Pochazia shantungensis is a species of planthopper in the family Ricaniidae. Another scientific name for it is Ricania shantungensis, more commonly known as the brown winged cicada This species is considered an agricultural and forestry pest (M.A. Rahman et al., 2012). It is mainly found along the roadsides in the Zhejiang Province. Also found in orchards in the Shantung province.  It has recently been classified as an invasive species within western parts of Korean and Turkey.

Characteristics
The body length of P. shantungensis can vary depending on gender. Males typically exhibit a body length from vertex to tip of genitalia of 7.5 - 7.8 mm. They also exhibit a 14.0 - 14.4 mm body length from vertex to the tip of the forewings. Females are bigger and exhibit a body length from vertex to tip of genitalia of 8.3 - 8.8 mm. From the vertex to the tip of the forewings is 15.0 - 15.3 mm. The coloration of these insects range from dark brown to black. Their vertex, frons, clypeus, rostrum, and eyes are often brown to dark brown. The pronotum and mesonotum are black along with the thorax. The forewings are dark brown but have an elliptical white spot around the costal margin. It is roughly two-thirds from the base. The posterior margin of the abdomen segments are yellow.

These planthoppers lay their eggs in a zigzag pattern. They are then covered with white wax filaments. These eggs are often found within trees regardless of height or direction of the branch.

Geographical range
Commonly found within the Zhejiang Province in China. It is also commonly found within the Shandong province of China, in the eastern coastal regions. However, they are only listed as a pest within Zhejiang Province. This species has been reported as an invasive species in the coastal areas of Southern Korea starting in 2010. These areas are similar in annual temperature and precipitation.

First detected in European Turkey and Southern France in 2018, and was later detected across the Bosphorus on the Asian side of Istanbul.

Habitat
P.  shantungensis can live in various types of landscapes such as cities, orchards, agricultural fields, and forests. Pochazia  shantungensis is found to favor higher density in mountain regions and valleys.

Invasive species
The species has recently been labeled as an invasive species as it has moved from its usual habitat in China to locations such as Turkey and Korea. Some common hosts are apple, blueberry, Korean black raspberry, Schisandra chinensis, lacquer tree, Aralia elata, jujube, apple, Cedrela sinensis, chestnut, magnolia, quince, plum and acacia. Other common hosts in Korea: Malus pumila, Diospyros kaki, Zelkova serrata,  Aralia elata, Styrax japonicus, Salix gracilistyla, Broussonetia kazinoki, Albizia julibrissin, Ailanthus altissima, Chaenomeles sinensis, Rubus crataegifolius, Castanea crenata, and Robinia pseudoacacia.

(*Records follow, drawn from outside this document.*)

/-- **Mutation 2 — drop `e : M ≃ₕ S⁴`** (everything else verbatim, `M` any Hausdorff second
countable smooth 4-manifold).  STATUS: FALSE IN KIND, not refutable in Lean today.  Witness
`#³ℂP²` with the connected sum `T` of three genus-`1` trisections of `ℂP²` (type `(3;0,0,0)`):
minimal (Chu–Tillmann `g ≥ χ − 2 + 3 rk π₁ = 5 − 2 = 3`), and WITHOUT dependent triple because even
the homological shadow of one is impossible — `Negative/HomologicalShadow.lean`
`shadowTriple_false_threeCP2` (p167074): for `a ∈ L_α = ⟨e₀,e₂,e₄⟩`, `b ∈ L_β = ⟨e₁,e₃,e₅⟩`,
`c ∈ L_γ = ⟨e₀+e₁,e₂+e₃,e₄+e₅⟩` nonzero and pairwise orthogonal, `l a + m b + n c = 0` forces
`l Σ a₂ᵢ² = 0` and every branch ends in a zero vector.  (Consistent with AZ25 Thm 1.4: `#³ℂP²` is on
the list a dependent triple ALLOWS; the theorem does not say its trisections have one.)  The Lean
refutation of THIS def needs `#³ℂP²` as a `ChartedSpace` with a certified `IsGKTrisection … 3 0 T`
and the curve ↦ `H₁` dictionary — none in the tree. [folklore] -/
def WithoutHomotopyEquiv : Prop :=
  ∀ (M : Type) [TopologicalSpace M] [T2Space M] [SecondCountableTopology M]
    [ChartedSpace (EuclideanSpace ℝ (Fin 4)) M] [IsManifold (𝓡 4) ∞ M],
    ∀ (k : Fin 3 → ℕ) (T : Fin 3 → Set M), InRung M k T → DT M T

/-- The mutation is (trivially) at least as strong as the crux. [folklore] -/
theorem dependentTripleAtThree_of_withoutHomotopyEquiv (h : WithoutHomotopyEquiv) :
    DependentTripleAtThree := by
  rw [dependentTripleAtThree_iff_inRung]
  intro M _ _ _ _ _ _e k T hR
  exact h M k T hR

/-- **Mutation 3 — drop minimality** (keep `e` and the genus-3 trisection).  STATUS: OPEN.  On
`M = S⁴` it says every genus-3 GK-trisection of `S⁴` admits a dependent triple — implied by the
genus-3 case of the 4-dimensional Waldhausen conjecture (every trisection of `S⁴` is a stabilisation
of the genus-0 one; the standard `(3;1,1,1)` / unbalanced genus-3 diagrams are reducible, hence
carry dependent triples), and FALSE iff some genus-3 trisection of a homotopy 4-sphere has no
dependent triple, which contains Aranda–Zupan's open Question 8.3 (arXiv:2503.04607 p. 27 L23–31:
"Do there exist genus-three trisections that are not weakly reducible? … potentially strongly
irreducible (3;1)-trisections can be obtained by lifting the 4-bridge trisection of the m-twist
spun knot S_m(K), K a 2-bridge knot … When m is odd, X ≅ S⁴").  A strongly irreducible trisection
may still carry a case-(3) dependent triple (pants-cobounding), so even a positive answer to Q8.3
would not settle this def.  Not finitely certifiable either way. [folklore] -/
def WithoutMinimality : Prop :=
  ∀ (M : Type) [TopologicalSpace M] [T2Space M] [SecondCountableTopology M]
    [ChartedSpace (EuclideanSpace ℝ (Fin 4)) M] [IsManifold (𝓡 4) ∞ M],
    (M ≃ₕ 𝕊⁴) → ∀ (k : Fin 3 → ℕ) (T : Fin 3 → Set M), IsGKTrisection M 3 k T → DT M T

/-- Monotonicity: the no-minimality strengthening implies the crux. [folklore] -/
theorem dependentTripleAtThree_of_withoutMinimality (h : WithoutMinimality) :
    DependentTripleAtThree := by
  rw [dependentTripleAtThree_iff_inRung]
  intro M _ _ _ _ _ e k T hR
  exact h M e k T hR.1

/-- **What the no-minimality strengthening buys, modulo X_F**: together with the route's support
`DependentTripleGenusThreeStandard` (AZ25 Thm 1.4 / Cor 1.5 for homotopy spheres) it gives the FULL
genus-3 case of SPC4 — every smooth homotopy 4-sphere with a genus-3 GK-trisection (minimal or not)
is `≅ S⁴` — whereas the crux + X_F only empties the MINIMAL genus-3 rung
(`dependentTripleAtThree_iff_noMinimalGenusThree`).  Modulo `LowGenusBase` the two coincide (a
non-minimal genus-3 trisection sits on an `M` of genus `≤ 2`, standard by MSZ16/MZ17), so dropping
minimality costs nothing in truth value modulo print — but it removes the only hypothesis no known
`S⁴`-diagram technique can use, which is why the planner kept it. [folklore] -/
theorem genusThree_standard_of_withoutMinimality (h : WithoutMinimality)
    (hF : DependentTripleGenusThreeStandard)
    {M : Type} [TopologicalSpace M] [T2Space M] [SecondCountableTopology M]
    [ChartedSpace (EuclideanSpace ℝ (Fin 4)) M] [IsManifold (𝓡 4) ∞ M]
    (e : M ≃ₕ 𝕊⁴) {k : Fin 3 → ℕ} {T : Fin 3 → Set M} (hT : IsGKTrisection M 3 k T) :
    Nonempty (M ≃ₘ⟮𝓡 4, 𝓡 4⟯ 𝕊⁴) :=
  hF M e k T hT (h M e k T hT)

/-- **`W3` — what minimality buys, exactly.**  Every genus-3 GK-trisection of a smooth
4-manifold DIFFEOMORPHIC to `S⁴` admits a dependent triple: the genus-3 dependent-triple shadow of
the 4-dimensional Waldhausen conjecture ("every trisection of `S⁴` is a stabilisation of the
genus-0 one", AZ25 p. 27), a statement about the standard sphere alone (by
`IsGKTrisection.image_diffeomorph'` it is equivalent to its instance `M = S⁴`, transport of `DT`
along `Φ` being routine but unformalised).  OPEN; ⊇ "the AZ25 Q8.3 candidates that are `≅ S⁴` carry
dependent triples".  This — and nothing else — is what the crux's minimality hypothesis saves the
prover from (`withoutMinimality_iff`). [folklore] -/
def W3 : Prop :=
  ∀ (M : Type) [TopologicalSpace M] [T2Space M] [SecondCountableTopology M]
    [ChartedSpace (EuclideanSpace ℝ (Fin 4)) M] [IsManifold (𝓡 4) ∞ M],
    Nonempty (M ≃ₘ⟮𝓡 4, 𝓡 4⟯ 𝕊⁴) → ∀ (k : Fin 3 → ℕ) (T : Fin 3 → Set M),
      IsGKTrisection M 3 k T → DT M T

/-- The no-minimality strengthening contains `W3` (a diffeomorphism is a homotopy equivalence).
[folklore] -/
theorem w3_of_withoutMinimality (h : WithoutMinimality) : W3 := by
  intro M _ _ _ _ _ hΦ k T hT
  obtain ⟨Φ⟩ := hΦ
  exact h M Φ.toHomeomorph.toHomotopyEquiv k T hT

/-- Conversely, crux + `W3` give the strengthening, modulo the route's support `LowGenusBase`
(MSZ16 / MZ17: genus `≤ 2` homotopy spheres are standard): a non-minimal genus-3 trisection sits on
an `M` with a trisection of genus `≤ 2`, hence `M ≅ S⁴`, and `W3` applies; a minimal one is the
crux's. [folklore] -/
theorem withoutMinimality_of_dependentTripleAtThree_of_w3 (hL : LowGenusBase)
    (h1 : DependentTripleAtThree) (h3 : W3) : WithoutMinimality := by
  intro M _ _ _ _ _ e k T hT
  by_cases hmin : ∀ (g' : ℕ) (k' : Fin 3 → ℕ) (T' : Fin 3 → Set M), IsGKTrisection M g' k' T' → 3 ≤ g'
  · exact (dependentTripleAtThree_iff_inRung.1 h1) M e k T ⟨hT, hmin⟩
  · push Not at hmin
    obtain ⟨g', k', T', hT', hlt⟩ := hmin
    exact h3 M (hL M e g' k' T' hT' (by omega)) k T hT

/-- **MINIMALITY IS LOAD-BEARING IFF `W3` FAILS** (modulo `LowGenusBase`):
`WithoutMinimality ↔ DependentTripleAtThree ∧ W3`.  So the mutation "drop minimality" is refutable
exactly when the STANDARD `S⁴` carries a genus-3 GK-trisection with no dependent triple — a
sub-question of AZ25 Q8.3 about `S⁴` itself, untouched by any exotic phenomenon, and the precise
target of the lead's `disprover-wanted` computation (which can only ever confirm instances of `W3`,
never refute it by bounded search). [folklore] -/
theorem withoutMinimality_iff (hL : LowGenusBase) :
    WithoutMinimality ↔ DependentTripleAtThree ∧ W3 :=
  ⟨fun h => ⟨dependentTripleAtThree_of_withoutMinimality h, w3_of_withoutMinimality h⟩,
    fun h => withoutMinimality_of_dependentTripleAtThree_of_w3 hL h.1 h.2⟩

/-- **Mutation 4 — the genus parameter.**  Replacing `3` by `g₀`: for `g₀ = 1, 2` the rung is
empty on `S⁴` exactly as for `3` (genus `0` exists), so those variants are equally shielded; for
`g₀ = 0` the variant is FALSE at the round `S⁴` — its genus-`0` trisection
(`sphere_genusZero_gkTrisection_holds`) IS minimal, and its central surface is a 2-sphere on which
every embedded circle separates (Jordan–Schoenflies), so `NonSep a` fails for every curve.  Paper
witness only: Mathlib has no Jordan curve theorem.  Here the shielded half, checked. [folklore] -/
theorem rung_empty_on_sphere_of_pos {g₀ : ℕ} (hg₀ : 1 ≤ g₀) (k : Fin 3 → ℕ)
    (T : Fin 3 → Set 𝕊⁴) (_hT : IsGKTrisection 𝕊⁴ g₀ k T)
    (hmin : ∀ (g' : ℕ) (k' : Fin 3 → ℕ) (T' : Fin 3 → Set 𝕊⁴), IsGKTrisection 𝕊⁴ g' k' T' → g₀ ≤ g') :
    False := by
  obtain ⟨T₀, hT₀⟩ := exists_isGKTrisection_genus_zero_of_diffeomorph (Diffeomorph.refl (𝓡 4) 𝕊⁴ ∞)
  have := hmin 0 (fun _ => 0) T₀ hT₀
  omega

/-! ## §3 Targets — line `Sketch` (stubs `stub_factGKLemma13`, `stub_gtriMorse1121`)

Landing copy: `Theorems/DependentTripleAtThree/Negative/StubGtriMorse1121.lean` (this seat). -/

/-- The registered apex stub `stub_gtriMorse1121`, verbatim (= item stmt-SmoothPoincare4-0435
`GroupTrisection.GtriMorse1121`, `Iff.rfl` by `ContractibleTwistedDoubleStandard.Negative.gtriMorse1121_iff`). -/
def StubGtriMorse1121 : Prop :=
  ∀ (M : Type) [TopologicalSpace M] [T2Space M] [SecondCountableTopology M] [ChartedSpace (EuclideanSpace ℝ (Fin 4)) M] [IsManifold (𝓡 4) ((⊤ : ℕ∞) : WithTop ℕ∞) M] [CompactSpace M], M ≃ₕ Metric.sphere (0 : EuclideanSpace ℝ (Fin 5)) 1 → ∀ f : M → ℝ, Literature.Topology.FourManifolds.IsMorse (𝓡 4) f → (Literature.Topology.FourManifolds.criticalSetOfIndex (𝓡 4) f 0).ncard = 1 → (Literature.Topology.FourManifolds.criticalSetOfIndex (𝓡 4) f 1).ncard ≤ 1 → (Literature.Topology.FourManifolds.criticalSetOfIndex (𝓡 4) f 3).ncard ≤ 1 → (Literature.Topology.FourManifolds.criticalSetOfIndex (𝓡 4) f 4).ncard = 1 → Nonempty (Diffeomorph (𝓡 4) (𝓡 4) M (Metric.sphere (0 : EuclideanSpace ℝ (Fin 5)) 1) ((⊤ : ℕ∞) : WithTop ℕ∞))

In the Kurye, Jeonnam area the damage occurred on fruit trees, such as Cornus, persimmon, and chestnut. It seems to mainly affect fruit bearing trees/bushes. In an experiment studying the outbreak, the species preferred Cornus officinalis, Diospyros kaki, Castanea crenata, Eucommia ulmoides, and Styrax japonicus to lay their eggs. The eggs were laid on the inner twigs of the trees and each egg-mass had an average of 28 eggs. This is one of the ways that Pochazia can damage the trees. The eggs suck the nutrients out of the trees and cause a sooty mold.

Damage
Pochazia  shantungensis has been classified as an invasive species because it has been affecting agricultural farms. The species causes damage to common agricultural plants such as apples and blueberries. As mentioned previously, it causes damage by sucking the nutrients out of the trees that it lays its egg. This indirectly causes the sooty mold disease found commonly on these plants. These eggs hatch around mid may to early June with the spawning season occurring in mid August.

Control/mitigation
Mitigation depends on how the farm/region wants to pursue the process of removing this species. One study found that there are environmentally friendly materials that can be used to control both the nymph and adult Ricana with a mortality rate of above 80%. The use of sophora and natural plant extracts can help alleviate this problem.

Another mitigation solution involves using yellow-colored sticky traps. The sticky trap made it possible to safely remove the eggs during spawning season. The traps should be placed around common locations for oviposition depending on the farm and plant. It also deters the Ricania shantungensis from laying eggs there again, as the eggs don't survive.